Documenting the Co-Ed Killer case

Category: Newspaper Archives (Page 2 of 6)

Summertime show for Allyn

In the early 1970s, Allyn Kemper did some modelling for the Drug Abuse Preventive Center (DAPC), as recounted in this Santa Cruz Sentinel article:

Yellow – the color of sunshine, is Moonbeam’s choice for this two-piece hostess skirt and vest worn with a Hawaiian print blouse by Allyn Burke [Kemper’s sister had taken her first husband’s (Patrick Burke) name]. She’ll be one of the models tonight at the fashion show which benefits the Drug Abuse Preventive Center. Place is the Elks Club; time is 7:30 and tickets will be available at the door.

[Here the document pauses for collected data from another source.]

/-! ## The `3`-isogeny as moves: `[(-1,∞), √3/√(x³+1)] ∼ [(1,∞), 3/√(X³−1)]` -/

/-- **The `3`-isogeny `y² = x³+1 → Y² = X³−1` inside the rules**: for `S = [(-1,∞), √3/√(x³+1)]` and `T₃ = [(1,∞), 3/√(X³−1)]`
(integrands prescribed on the domains), `KZ.Equivalent S T₃` — rule (1a) at `x = 0` and `x = 2` (the points are null relations), the three
rule-(2) moves of the arcs onto `(1,∞)` along `X = (x³+4)/(3x²)`, and rule (1b) `3/√ = 1/√ + 1/√ + 1/√`. [cite: KontsevichZagier2001, §1.2] -/
theorem isogenyThree_transfer (S T₃ : IntegralRep 1) (hSd : S.domain = {x | -1 < x 0})
    (hSi : EqOn S.integrand (fun x => Real.sqrt 3 / Real.sqrt (x 0 ^ 3 + 1)) S.domain)
    (hTd : T₃.domain = {x | 1 < x 0}) (hTi : EqOn T₃.integrand (fun x => 3 / Real.sqrt (x 0 ^ 3 - 1)) T₃.domain) :
    KZ.Equivalent S T₃ := by
  obtain ⟨T, hTd', hTi'⟩ := exists_cubicMinusRep 1
  -- the pieces of `(−1, ∞) ⊆ ℝ¹`
  set A : Set (Fin 1 → ℝ) := {p | -1 < p 0 ∧ p 0 < 0} with hA_def
  set R : Set (Fin 1 → ℝ) := {p | 0 ≤ p 0} with hR_def
  set Z : Set (Fin 1 → ℝ) := {p | p 0 = 0} with hZ_def
  set M : Set (Fin 1 → ℝ) := {p | 0 < p 0 ∧ p 0 < 2} with hM_def
  set R₂ : Set (Fin 1 → ℝ) := {p | 2 ≤ p 0} with hR₂_def
  set Z₂ : Set (Fin 1 → ℝ) := {p | p 0 = 2} with hZ₂_def
  set P : Set (Fin 1 → ℝ) := {p | 2 < p 0} with hP_def
  set Cp : Set (Fin 1 → ℝ) := {p | 0 < p 0} with hCp_def
  have h2 : IsAlgebraic ℚ (2:ℝ) := by simpa using isAlgebraic_nat (R := ℚ) (A := ℝ) 2
  have hm1 : IsAlgebraic ℚ (-1:ℝ) := by simpa using isAlgebraic_int (R := ℚ) (A := ℝ) (-1)
  have hA : IsSemialgebraic ℚ A :=
    (KZ.isSemialgebraic_setOf_const_lt_apply hm1 0).inter (KZ.isSemialgebraic_setOf_apply_lt_const isAlgebraic_zero 0)
  have hR : IsSemialgebraic ℚ R := by simpa using isSemialgebraic_setOf_eval_nonneg (k := ℚ) (R := ℝ) (X 0 : MvPolynomial (Fin 1) ℚ)
  have hZ : IsSemialgebraic ℚ Z := by simpa using isSemialgebraic_setOf_eval_eq_zero (k := ℚ) (R := ℝ) (X 0 : MvPolynomial (Fin 1) ℚ)
  have hCp : IsSemialgebraic ℚ Cp := KZ.isSemialgebraic_setOf_const_lt_apply isAlgebraic_zero 0
  have hM : IsSemialgebraic ℚ M := hCp.inter (KZ.isSemialgebraic_setOf_apply_lt_const h2 0)
  have hP : IsSemialgebraic ℚ P := KZ.isSemialgebraic_setOf_const_lt_apply h2 0
  have hlt2 : IsSemialgebraic ℚ {p : Fin 1 → ℝ | p 0 < 2} := KZ.isSemialgebraic_setOf_apply_lt_const h2 0
  have hR₂ : IsSemialgebraic ℚ R₂ := by
    have h := hlt2.compl
    have he : {p : Fin 1 → ℝ | p 0 < 2}ᶜ = R₂ := by
      ext p
      simp [hR₂_def, not_lt]
    rwa [he] at h
  have hZ₂ : IsSemialgebraic ℚ Z₂ := by
    have h := hlt2.compl.inter hP.compl
    have he : {p : Fin 1 → ℝ | p 0 < 2}ᶜ ∩ Pᶜ = Z₂ := by
      ext p
      simp only [hP_def, hZ₂_def, mem_inter_iff, mem_compl_iff, mem_setOf_eq, not_lt]
      constructor
      · rintro ⟨h1, h2⟩
        exact le_antisymm h2 h1
      · intro h
        rw [h]
        exact ⟨le_rfl, le_rfl⟩
    rwa [he] at h
  have hAsub : A ⊆ S.domain := fun p hp => by rw [hSd]; exact hp.1
  have hRsub : R ⊆ S.domain := fun p hp => by rw [hSd]; show -1 < p 0; linarith [show 0 ≤ p 0 from hp]
  have hZsub : Z ⊆ S.domain := fun p hp => by rw [hSd]; show -1 < p 0; linarith [show p 0 = 0 from hp]
  have hCpsub : Cp ⊆ S.domain := fun p hp => by rw [hSd]; show -1 < p 0; linarith [show 0 < p 0 from hp]
  have hMsub : M ⊆ S.domain := fun p hp => hCpsub hp.1
  have hR₂sub : R₂ ⊆ S.domain := fun p hp => by rw [hSd]; show -1 < p 0; linarith [show 2 ≤ p 0 from hp]
  have hZ₂sub : Z₂ ⊆ S.domain := fun p hp => by rw [hSd]; show -1 < p 0; linarith [show p 0 = 2 from hp]
  have hPsub : P ⊆ S.domain := fun p hp => by rw [hSd]; show -1 < p 0; linarith [show 2 < p 0 from hp]
  set rA := S.restrict A hA hAsub
  set rR := S.restrict R hR hRsub
  set rZ := S.restrict Z hZ hZsub
  set rCp := S.restrict Cp hCp hCpsub
  set rM := S.restrict M hM hMsub
  set rR₂ := S.restrict R₂ hR₂ hR₂sub
  set rZ₂ := S.restrict Z₂ hZ₂ hZ₂sub
  set rP := S.restrict P hP hPsub
  -- null points
  have hZnull : volume Z = 0 := KZ.volume_setOf_last_eq_zero (n := 0) 0
  have hZ₂null : volume Z₂ = 0 := KZ.volume_setOf_last_eq_zero (n := 0) 2
  -- rule 1a four times
  have m1 : KZ.of S - KZ.of rA - KZ.of rR ∈ KZ.domainAddRel := by
    refine ⟨1, S, rA, rR, ?_, ?_, fun _ _ => rfl, fun _ _ => rfl, rfl⟩
    · show S.domain = A ∪ R
      rw [hSd]
      ext p
      simp only [mem_setOf_eq, mem_union, hA_def, hR_def]
      constructor
      · intro h
        rcases lt_or_ge (p 0) 0 with h' | h'
        · exact Or.inl ⟨h, h'⟩
        · exact Or.inr h'
      · rintro (h | h)
        · exact h.1
        · linarith
    · show volume (A ∩ R) = 0
      have he : A ∩ R = ∅ := eq_empty_of_forall_notMem fun p hp => (not_lt.mpr (show 0 ≤ p 0 from hp.2)) hp.1.2
      rw [he, measure_empty]
  have m2 : KZ.of rR - KZ.of rZ - KZ.of rCp ∈ KZ.domainAddRel := by
    refine ⟨1, rR, rZ, rCp, ?_, ?_, fun _ _ => rfl, fun _ _ => rfl, rfl⟩
    · show R = Z ∪ Cp
      ext p
      simp only [mem_setOf_eq, mem_union, hR_def, hZ_def, hCp_def]
      constructor
      · intro h
        rcases (show 0 ≤ p 0 from h).lt_or_eq with h' | h'
        · exact Or.inr h'
        · exact Or.inl h'.symm
      · rintro (h | h)
        · exact le_of_eq h.symm
        · exact le_of_lt h
    · show volume (Z ∩ Cp) = 0
      exact measure_mono_null inter_subset_left hZnull
  have m3 : KZ.of rCp - KZ.of rM - KZ.of rR₂ ∈ KZ.domainAddRel := by
    refine ⟨1, rCp, rM, rR₂, ?_, ?_, fun _ _ => rfl, fun _ _ => rfl, rfl⟩
    · show Cp = M ∪ R₂
      ext p
      simp only [mem_setOf_eq, mem_union, hCp_def, hM_def, hR₂_def]
      constructor
      · intro h
        rcases lt_or_ge (p 0) 2 with h' | h'
        · exact Or.inl ⟨h, h'⟩
        · exact Or.inr h'
      · rintro (h | h)
        · exact h.1
        · linarith
    · show volume (M ∩ R₂) = 0
      have he : M ∩ R₂ = ∅ := eq_empty_of_forall_notMem fun p hp => (not_lt.mpr (show 2 ≤ p 0 from hp.2)) hp.1.2
      rw [he, measure_empty]
  have m4 : KZ.of rR₂ - KZ.of rZ₂ - KZ.of rP ∈ KZ.domainAddRel := by
    refine ⟨1, rR₂, rZ₂, rP, ?_, ?_, fun _ _ => rfl, fun _ _ => rfl, rfl⟩
    · show R₂ = Z₂ ∪ P
      ext p
      simp only [mem_setOf_eq, mem_union, hR₂_def, hZ₂_def, hP_def]
      constructor
      · intro h
        rcases (show 2 ≤ p 0 from h).lt_or_eq with h' | h'
        · exact Or.inr h'
        · exact Or.inl h'.symm
      · rintro (h | h)
        · exact le_of_eq h.symm
        · exact le_of_lt h
    · show volume (Z₂ ∩ P) = 0
      exact measure_mono_null inter_subset_left hZ₂null
  have n1 : KZ.of rZ ∈ KZ.relations := KZ.of_mem_relations_of_volume_eq_zero rZ hZnull
  have n2 : KZ.of rZ₂ ∈ KZ.relations := KZ.of_mem_relations_of_volume_eq_zero rZ₂ hZ₂null
  -- the three isogeny moves
  have hSi' : ∀ {Q : Set (Fin 1 → ℝ)} (hQ : IsSemialgebraic ℚ Q) (hQs : Q ⊆ S.domain),
      EqOn (S.restrict Q hQ hQs).integrand (fun x => Real.sqrt 3 / Real.sqrt (x 0 ^ 3 + 1)) (S.restrict Q hQ hQs).domain :=
    fun hQ hQs x hx => hSi (hQs hx)
  have eA : Equivalent rA T := stub_isogenyThree_piece_neg rA T rfl (hSi' hA hAsub) hTd' (fun x _ => by rw [hTi']; simp)
  have eM : Equivalent rM T := stub_isogenyThree_piece_mid rM T rfl (hSi' hM hMsub) hTd' (fun x _ => by rw [hTi']; simp)
  have eP : Equivalent rP T := stub_isogenyThree_piece_pos rP T rfl (hSi' hP hPsub) hTd' (fun x _ => by rw [hTi']; simp)
  -- rule 1b: `3/√ = 2/√ + 1/√`, `2/√ = 1/√ + 1/√`
  have h2alg : IsAlgebraic ℚ (2:ℝ) := h2
  have m5 : KZ.of T₃ - KZ.of (T.constMul 2 h2alg) - KZ.of T ∈ KZ.integrandAddRel := by
    refine ⟨1, T₃, T.constMul 2 h2alg, T, by rw [IntegralRep.domain_constMul, hTd', hTd], by rw [hTd', hTd], fun x hx => ?_, rfl⟩
    have hx' : x ∈ T.domain := by rw [hTd']; rw [hTd] at hx; exact hx
    simp only [Pi.add_apply, IntegralRep.integrand_constMul, hTi hx, hTi']
    simp only [Rat.cast_one]
    ring
  have m6 : KZ.of (T.constMul 2 h2alg) - KZ.of T - KZ.of T ∈ KZ.integrandAddRel := by
    refine ⟨1, T.constMul 2 h2alg, T, T, rfl, rfl, fun x _ => ?_, rfl⟩
    simp only [Pi.add_apply, IntegralRep.integrand_constMul]
    ring
  -- compose
  have h1 := KZ.domainAddRel_subset_relations m1
  have h2' := KZ.domainAddRel_subset_relations m2
  have h3 := KZ.domainAddRel_subset_relations m3
  have h4 := KZ.domainAddRel_subset_relations m4
  have h5 := KZ.integrandAddRel_subset_relations m5
  have h6 := KZ.integrandAddRel_subset_relations m6
  show KZ.of S - KZ.of T₃ ∈ KZ.relations
  have : KZ.of S - KZ.of T₃ = (KZ.of S - KZ.of rA - KZ.of rR) + (KZ.of rR - KZ.of rZ - KZ.of rCp) +
      (KZ.of rCp - KZ.of rM - KZ.of rR₂) + (KZ.of rR₂ - KZ.of rZ₂ - KZ.of rP) + KZ.of rZ + KZ.of rZ₂ +
      (KZ.of rA - KZ.of T) + (KZ.of rM - KZ.of T) + (KZ.of rP - KZ.of T) -
      (KZ.of T₃ - KZ.of (T.constMul 2 h2alg) - KZ.of T) - (KZ.of (T.constMul 2 h2alg) - KZ.of T - KZ.of T) := by
    abel
  rw [this]
  exact KZ.relations.sub_mem (KZ.relations.sub_mem (KZ.relations.add_mem (KZ.relations.add_mem (KZ.relations.add_mem
    (KZ.relations.add_mem (KZ.relations.add_mem (KZ.relations.add_mem (KZ.relations.add_mem (KZ.relations.add_mem h1 h2') h3) h4)
    n1) n2) eA) eM) eP) h5) h6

Fashions, for both men and women will be shown with the shops to include the Moonbeam, Glad Rags, the Lime Tree and Hackbarth’s.

Allyn Burke hopes to care for poultry, if the DAPC gets a farm.

Sources: Santa Cruz Sentinel, July 11, 1971 and June 16, 1972 / Photos by Manie Grae Daniel

Ed Kemper’s sister testifies at trial

Testifying as the first defense witness in Ed Kemper’s trial, Allyn Kemper, 22, revealed under cross examination that both she and her mother thought Kemper might have been involved in the death of Cynthia Schall.

Allyn Kemper testified that she asked her brother directly whether he had anything to do with the killing – one of eight of which he is accused.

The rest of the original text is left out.